= Beginning of Section =
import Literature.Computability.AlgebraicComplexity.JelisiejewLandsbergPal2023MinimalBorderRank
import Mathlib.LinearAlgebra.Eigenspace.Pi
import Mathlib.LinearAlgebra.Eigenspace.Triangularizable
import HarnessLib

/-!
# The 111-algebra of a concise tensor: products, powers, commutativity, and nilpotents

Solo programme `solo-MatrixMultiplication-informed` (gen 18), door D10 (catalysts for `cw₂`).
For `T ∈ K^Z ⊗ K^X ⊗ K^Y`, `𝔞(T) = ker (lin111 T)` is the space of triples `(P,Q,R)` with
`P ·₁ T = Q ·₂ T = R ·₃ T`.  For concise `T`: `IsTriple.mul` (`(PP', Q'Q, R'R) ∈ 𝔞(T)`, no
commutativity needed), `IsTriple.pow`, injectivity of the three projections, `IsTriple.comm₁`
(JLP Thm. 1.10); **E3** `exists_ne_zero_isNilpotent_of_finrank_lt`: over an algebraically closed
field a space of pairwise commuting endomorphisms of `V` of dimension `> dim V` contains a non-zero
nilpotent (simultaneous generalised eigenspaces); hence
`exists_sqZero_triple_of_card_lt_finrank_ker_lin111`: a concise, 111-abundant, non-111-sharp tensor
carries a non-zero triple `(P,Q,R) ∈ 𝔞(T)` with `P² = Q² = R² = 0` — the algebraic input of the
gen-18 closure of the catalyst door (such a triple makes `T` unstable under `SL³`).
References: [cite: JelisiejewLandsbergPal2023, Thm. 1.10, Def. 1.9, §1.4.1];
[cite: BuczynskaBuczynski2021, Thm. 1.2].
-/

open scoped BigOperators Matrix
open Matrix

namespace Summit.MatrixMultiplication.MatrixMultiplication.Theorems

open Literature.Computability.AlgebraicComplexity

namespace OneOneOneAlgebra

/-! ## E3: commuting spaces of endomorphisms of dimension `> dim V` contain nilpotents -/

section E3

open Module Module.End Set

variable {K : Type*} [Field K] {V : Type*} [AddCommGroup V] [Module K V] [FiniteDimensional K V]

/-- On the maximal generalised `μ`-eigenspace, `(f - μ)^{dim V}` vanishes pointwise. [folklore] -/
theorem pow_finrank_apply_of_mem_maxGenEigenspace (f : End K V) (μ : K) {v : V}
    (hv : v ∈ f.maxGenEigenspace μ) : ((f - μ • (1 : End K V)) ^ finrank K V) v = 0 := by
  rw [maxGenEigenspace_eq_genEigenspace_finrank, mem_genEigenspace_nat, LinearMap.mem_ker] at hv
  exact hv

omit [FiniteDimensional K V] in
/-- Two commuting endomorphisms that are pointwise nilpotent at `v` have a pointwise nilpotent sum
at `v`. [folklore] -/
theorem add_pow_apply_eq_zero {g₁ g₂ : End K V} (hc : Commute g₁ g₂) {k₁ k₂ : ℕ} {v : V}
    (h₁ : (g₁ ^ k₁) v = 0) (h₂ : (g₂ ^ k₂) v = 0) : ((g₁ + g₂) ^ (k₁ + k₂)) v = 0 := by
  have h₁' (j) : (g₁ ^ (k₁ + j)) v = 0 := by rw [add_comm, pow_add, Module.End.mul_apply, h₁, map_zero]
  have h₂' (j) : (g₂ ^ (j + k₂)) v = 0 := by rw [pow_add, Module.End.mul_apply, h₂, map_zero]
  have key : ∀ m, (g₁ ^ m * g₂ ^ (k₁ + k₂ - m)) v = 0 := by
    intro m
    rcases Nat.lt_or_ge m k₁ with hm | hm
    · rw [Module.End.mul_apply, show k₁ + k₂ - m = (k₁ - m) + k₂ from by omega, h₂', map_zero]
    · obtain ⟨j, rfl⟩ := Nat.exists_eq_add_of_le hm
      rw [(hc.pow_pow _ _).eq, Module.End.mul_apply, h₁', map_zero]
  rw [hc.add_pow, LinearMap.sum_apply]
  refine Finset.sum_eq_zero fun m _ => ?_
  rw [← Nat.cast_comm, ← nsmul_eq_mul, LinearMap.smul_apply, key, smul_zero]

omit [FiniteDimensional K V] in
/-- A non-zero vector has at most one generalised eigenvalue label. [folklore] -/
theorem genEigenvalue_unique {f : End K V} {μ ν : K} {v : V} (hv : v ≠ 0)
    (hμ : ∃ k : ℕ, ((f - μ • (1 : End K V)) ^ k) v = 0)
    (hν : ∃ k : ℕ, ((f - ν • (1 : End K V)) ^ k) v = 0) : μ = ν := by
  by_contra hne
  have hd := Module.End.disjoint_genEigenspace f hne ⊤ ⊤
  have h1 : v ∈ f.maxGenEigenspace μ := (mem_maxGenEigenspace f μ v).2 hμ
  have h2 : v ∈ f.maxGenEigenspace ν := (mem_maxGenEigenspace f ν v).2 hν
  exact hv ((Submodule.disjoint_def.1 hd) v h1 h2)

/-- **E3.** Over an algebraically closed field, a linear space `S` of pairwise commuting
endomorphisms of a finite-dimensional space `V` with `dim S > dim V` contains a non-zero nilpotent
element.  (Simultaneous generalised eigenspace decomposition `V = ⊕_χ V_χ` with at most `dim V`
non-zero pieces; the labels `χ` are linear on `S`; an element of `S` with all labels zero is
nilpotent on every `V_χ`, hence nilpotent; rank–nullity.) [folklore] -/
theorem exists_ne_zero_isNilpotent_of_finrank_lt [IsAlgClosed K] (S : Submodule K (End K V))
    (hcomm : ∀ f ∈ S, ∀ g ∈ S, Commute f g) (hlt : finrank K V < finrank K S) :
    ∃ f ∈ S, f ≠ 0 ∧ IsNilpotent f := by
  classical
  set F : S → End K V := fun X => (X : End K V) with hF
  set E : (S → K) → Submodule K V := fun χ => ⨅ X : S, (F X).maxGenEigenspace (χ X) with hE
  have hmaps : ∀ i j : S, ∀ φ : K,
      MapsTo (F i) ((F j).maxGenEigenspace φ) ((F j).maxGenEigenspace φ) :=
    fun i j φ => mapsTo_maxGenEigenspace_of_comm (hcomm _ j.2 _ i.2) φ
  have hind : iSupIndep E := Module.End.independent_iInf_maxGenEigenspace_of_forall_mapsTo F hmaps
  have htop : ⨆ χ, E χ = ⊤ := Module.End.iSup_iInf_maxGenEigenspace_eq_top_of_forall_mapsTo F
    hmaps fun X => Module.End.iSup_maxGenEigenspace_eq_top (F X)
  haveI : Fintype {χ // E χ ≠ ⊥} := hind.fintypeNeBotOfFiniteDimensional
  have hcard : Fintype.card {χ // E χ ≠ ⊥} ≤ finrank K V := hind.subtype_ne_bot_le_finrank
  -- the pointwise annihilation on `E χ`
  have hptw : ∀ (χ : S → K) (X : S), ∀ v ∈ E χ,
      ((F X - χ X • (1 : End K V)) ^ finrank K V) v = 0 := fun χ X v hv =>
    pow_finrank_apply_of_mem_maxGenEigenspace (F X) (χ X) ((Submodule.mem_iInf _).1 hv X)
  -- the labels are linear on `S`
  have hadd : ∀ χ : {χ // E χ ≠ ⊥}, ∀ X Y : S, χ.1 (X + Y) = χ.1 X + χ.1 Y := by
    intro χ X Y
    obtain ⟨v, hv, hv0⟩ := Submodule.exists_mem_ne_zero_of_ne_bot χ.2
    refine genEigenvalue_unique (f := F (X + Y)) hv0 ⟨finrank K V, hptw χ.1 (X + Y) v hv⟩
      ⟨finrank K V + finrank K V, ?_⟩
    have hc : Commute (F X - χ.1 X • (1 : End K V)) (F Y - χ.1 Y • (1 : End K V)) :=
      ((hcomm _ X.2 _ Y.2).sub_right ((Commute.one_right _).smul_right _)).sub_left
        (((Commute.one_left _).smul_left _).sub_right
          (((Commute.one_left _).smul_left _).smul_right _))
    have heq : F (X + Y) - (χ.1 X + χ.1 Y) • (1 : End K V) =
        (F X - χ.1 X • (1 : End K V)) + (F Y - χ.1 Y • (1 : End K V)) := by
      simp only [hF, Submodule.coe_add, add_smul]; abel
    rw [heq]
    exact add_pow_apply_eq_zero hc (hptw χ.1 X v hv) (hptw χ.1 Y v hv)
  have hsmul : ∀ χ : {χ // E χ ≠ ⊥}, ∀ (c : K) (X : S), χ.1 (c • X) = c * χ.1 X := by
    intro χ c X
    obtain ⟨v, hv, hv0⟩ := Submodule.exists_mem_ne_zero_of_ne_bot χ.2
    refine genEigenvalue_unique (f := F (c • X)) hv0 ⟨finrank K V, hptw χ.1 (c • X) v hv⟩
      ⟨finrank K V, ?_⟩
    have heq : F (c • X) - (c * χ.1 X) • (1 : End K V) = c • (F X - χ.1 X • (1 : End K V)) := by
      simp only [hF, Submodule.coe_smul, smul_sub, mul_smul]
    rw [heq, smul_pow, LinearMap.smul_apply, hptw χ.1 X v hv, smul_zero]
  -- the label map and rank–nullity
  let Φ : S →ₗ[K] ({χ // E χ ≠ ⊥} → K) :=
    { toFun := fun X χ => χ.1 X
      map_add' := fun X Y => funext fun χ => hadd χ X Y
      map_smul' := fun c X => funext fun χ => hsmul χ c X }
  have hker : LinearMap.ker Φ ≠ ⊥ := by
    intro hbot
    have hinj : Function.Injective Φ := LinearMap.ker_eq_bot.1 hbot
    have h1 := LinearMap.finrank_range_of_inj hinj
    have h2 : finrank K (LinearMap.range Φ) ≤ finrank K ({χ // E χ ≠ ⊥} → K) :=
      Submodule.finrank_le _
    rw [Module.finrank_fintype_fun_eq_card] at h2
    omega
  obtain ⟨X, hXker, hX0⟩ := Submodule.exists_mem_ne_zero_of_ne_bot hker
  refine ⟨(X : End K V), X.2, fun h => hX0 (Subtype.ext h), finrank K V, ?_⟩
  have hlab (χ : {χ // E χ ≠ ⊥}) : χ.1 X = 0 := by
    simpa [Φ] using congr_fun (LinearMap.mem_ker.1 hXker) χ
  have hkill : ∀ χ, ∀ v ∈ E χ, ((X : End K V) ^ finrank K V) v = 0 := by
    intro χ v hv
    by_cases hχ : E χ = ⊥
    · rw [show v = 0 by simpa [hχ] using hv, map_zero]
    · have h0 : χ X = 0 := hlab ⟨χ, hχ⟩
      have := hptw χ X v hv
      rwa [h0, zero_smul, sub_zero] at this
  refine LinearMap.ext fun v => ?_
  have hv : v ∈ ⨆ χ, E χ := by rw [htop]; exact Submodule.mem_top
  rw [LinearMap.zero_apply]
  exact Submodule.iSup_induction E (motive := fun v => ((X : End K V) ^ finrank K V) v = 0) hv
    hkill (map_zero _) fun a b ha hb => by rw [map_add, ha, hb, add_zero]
= End of Section =
= Beginning of Section =
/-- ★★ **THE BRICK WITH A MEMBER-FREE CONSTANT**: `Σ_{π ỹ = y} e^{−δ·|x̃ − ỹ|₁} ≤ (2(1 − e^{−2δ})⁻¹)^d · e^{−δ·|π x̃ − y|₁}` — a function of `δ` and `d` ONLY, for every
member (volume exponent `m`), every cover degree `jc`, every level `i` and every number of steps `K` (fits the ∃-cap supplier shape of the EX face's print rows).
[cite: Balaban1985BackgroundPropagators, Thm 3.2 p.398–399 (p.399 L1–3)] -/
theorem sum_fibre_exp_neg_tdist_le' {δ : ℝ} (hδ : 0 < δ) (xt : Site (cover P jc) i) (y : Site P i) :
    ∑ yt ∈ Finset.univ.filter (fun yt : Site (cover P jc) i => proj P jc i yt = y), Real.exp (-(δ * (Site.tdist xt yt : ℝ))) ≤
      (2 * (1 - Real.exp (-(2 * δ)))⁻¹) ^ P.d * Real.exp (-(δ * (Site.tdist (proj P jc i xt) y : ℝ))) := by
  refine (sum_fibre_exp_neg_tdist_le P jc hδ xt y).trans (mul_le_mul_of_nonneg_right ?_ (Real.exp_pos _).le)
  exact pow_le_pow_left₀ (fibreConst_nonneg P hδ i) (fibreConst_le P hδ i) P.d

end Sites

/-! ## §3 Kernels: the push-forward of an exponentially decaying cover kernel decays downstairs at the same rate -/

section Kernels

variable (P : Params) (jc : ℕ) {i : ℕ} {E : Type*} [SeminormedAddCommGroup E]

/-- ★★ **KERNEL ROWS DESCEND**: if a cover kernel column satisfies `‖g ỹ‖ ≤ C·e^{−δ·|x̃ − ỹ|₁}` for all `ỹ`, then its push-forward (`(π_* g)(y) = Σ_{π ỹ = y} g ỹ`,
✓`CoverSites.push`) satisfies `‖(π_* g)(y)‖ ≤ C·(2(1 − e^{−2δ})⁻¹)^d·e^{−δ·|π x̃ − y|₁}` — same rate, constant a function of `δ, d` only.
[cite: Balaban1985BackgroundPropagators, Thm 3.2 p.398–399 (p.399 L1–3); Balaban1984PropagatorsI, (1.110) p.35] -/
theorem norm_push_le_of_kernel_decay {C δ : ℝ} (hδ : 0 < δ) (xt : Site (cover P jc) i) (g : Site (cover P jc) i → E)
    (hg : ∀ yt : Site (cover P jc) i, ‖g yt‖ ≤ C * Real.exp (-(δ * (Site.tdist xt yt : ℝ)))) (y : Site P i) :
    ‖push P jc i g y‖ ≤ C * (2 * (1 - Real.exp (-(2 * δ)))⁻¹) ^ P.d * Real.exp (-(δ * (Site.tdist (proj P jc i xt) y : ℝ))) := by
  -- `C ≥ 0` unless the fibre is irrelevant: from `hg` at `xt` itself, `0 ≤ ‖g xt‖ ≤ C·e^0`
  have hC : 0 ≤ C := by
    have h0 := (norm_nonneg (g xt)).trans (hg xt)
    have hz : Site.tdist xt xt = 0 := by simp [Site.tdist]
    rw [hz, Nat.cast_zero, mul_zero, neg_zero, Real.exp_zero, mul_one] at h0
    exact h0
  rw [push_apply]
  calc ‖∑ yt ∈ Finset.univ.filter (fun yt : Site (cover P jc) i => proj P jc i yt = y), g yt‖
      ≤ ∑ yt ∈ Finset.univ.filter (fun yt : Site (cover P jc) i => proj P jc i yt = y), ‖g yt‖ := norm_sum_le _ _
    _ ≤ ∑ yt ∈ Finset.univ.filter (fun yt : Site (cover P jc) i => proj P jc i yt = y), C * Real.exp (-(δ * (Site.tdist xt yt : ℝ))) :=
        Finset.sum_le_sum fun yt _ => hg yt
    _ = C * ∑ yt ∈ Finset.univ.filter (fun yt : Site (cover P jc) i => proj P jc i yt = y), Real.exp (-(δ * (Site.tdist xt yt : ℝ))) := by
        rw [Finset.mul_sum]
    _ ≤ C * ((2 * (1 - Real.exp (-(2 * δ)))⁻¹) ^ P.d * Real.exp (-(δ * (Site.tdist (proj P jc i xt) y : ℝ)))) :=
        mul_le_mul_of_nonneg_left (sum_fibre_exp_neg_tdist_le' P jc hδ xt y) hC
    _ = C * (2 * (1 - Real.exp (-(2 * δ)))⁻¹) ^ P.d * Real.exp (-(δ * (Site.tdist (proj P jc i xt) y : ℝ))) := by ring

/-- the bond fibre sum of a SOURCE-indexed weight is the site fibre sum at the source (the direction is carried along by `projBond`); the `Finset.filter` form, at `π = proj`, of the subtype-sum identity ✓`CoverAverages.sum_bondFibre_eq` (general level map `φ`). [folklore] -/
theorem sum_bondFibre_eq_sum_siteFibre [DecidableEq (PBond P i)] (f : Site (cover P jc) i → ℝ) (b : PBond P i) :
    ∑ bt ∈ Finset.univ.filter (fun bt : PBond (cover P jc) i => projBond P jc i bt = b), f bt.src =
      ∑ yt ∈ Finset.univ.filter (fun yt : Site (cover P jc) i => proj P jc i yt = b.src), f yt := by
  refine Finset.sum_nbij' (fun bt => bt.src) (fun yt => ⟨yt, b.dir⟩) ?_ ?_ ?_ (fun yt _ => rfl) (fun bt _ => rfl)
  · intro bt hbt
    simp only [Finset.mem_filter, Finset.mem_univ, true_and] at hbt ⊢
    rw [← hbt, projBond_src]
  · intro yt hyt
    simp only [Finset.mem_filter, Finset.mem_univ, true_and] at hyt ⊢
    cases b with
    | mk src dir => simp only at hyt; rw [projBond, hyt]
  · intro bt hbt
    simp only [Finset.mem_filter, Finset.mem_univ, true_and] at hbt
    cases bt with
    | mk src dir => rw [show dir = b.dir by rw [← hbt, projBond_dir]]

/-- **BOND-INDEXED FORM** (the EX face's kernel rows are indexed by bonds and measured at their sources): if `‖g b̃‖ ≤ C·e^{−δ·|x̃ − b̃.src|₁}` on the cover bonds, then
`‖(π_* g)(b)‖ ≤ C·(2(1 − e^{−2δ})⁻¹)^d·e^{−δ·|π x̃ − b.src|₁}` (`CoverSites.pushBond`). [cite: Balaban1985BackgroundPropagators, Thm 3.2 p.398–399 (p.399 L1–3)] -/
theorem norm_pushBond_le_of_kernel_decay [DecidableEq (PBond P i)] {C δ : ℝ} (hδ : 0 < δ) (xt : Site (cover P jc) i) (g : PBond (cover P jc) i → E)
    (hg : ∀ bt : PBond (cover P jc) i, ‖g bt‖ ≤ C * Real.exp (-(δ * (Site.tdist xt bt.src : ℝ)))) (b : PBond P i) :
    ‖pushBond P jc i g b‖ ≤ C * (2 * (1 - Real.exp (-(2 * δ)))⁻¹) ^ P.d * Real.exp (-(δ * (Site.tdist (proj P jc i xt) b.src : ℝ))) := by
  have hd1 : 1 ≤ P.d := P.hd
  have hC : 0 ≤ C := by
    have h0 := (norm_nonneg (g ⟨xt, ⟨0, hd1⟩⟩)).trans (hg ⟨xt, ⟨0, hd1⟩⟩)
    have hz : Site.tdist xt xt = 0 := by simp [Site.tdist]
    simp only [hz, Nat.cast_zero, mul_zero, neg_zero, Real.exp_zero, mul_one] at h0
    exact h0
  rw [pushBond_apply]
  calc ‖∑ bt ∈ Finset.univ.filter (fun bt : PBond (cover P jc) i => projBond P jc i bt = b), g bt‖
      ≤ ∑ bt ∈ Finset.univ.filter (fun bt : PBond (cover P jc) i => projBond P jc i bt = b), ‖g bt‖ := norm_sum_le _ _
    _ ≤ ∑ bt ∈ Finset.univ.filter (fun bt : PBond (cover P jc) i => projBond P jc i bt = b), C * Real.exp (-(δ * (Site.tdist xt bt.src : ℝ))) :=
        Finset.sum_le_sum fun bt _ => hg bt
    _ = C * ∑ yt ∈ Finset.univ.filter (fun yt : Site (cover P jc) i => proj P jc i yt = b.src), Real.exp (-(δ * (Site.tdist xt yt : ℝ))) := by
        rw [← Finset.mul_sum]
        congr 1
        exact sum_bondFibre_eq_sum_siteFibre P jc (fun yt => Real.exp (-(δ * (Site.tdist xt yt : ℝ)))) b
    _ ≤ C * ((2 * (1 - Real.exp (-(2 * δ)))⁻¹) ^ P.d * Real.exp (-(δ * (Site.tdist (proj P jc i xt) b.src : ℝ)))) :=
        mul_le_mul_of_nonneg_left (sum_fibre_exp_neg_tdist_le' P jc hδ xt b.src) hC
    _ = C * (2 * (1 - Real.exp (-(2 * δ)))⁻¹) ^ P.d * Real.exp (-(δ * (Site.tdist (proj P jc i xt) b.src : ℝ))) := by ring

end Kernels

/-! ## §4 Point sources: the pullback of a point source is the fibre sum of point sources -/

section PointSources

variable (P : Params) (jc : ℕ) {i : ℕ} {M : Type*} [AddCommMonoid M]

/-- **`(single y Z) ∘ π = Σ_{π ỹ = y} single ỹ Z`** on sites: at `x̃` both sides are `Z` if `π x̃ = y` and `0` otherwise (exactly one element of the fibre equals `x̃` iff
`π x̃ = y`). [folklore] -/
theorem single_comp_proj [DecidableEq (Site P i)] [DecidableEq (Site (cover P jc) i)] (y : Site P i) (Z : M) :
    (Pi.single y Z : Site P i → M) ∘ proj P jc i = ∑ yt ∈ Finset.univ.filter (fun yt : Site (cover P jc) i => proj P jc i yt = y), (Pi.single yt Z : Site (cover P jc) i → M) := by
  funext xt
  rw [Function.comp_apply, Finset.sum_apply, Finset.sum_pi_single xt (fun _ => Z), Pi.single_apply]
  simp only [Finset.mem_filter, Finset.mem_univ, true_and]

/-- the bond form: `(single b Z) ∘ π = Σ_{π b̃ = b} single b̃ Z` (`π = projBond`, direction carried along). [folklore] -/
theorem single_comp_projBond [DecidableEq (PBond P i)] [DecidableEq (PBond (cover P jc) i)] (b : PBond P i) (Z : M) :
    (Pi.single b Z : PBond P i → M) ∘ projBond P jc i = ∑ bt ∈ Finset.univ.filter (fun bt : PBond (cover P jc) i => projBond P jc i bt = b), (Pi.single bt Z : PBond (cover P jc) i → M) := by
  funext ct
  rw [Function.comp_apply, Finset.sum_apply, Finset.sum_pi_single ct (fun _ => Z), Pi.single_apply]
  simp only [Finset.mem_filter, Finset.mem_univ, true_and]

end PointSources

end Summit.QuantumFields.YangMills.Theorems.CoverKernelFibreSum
= End of Section =
All lines above from the one containing "xt (fun _ => Z), Pi.single_apply]" to the one containing "theorem single_comp_projBond [DecidableEq" must be repeated exactly, both lines included, and no others.

  rw [Function.comp_apply, Finset.sum_apply, Finset.sum_pi_single xt (fun _ => Z), Pi.single_apply]
  simp only [Finset.mem_filter, Finset.mem_univ, true_and]

/-- the bond form: `(single b Z) ∘ π = Σ_{π b̃ = b} single b̃ Z` (`π = projBond`, direction carried along). [folklore] -/
theorem single_comp_projBond [DecidableEq (PBond P i)] [DecidableEq (PBond (cover P jc) i)] (b : PBond P i) (Z : M) :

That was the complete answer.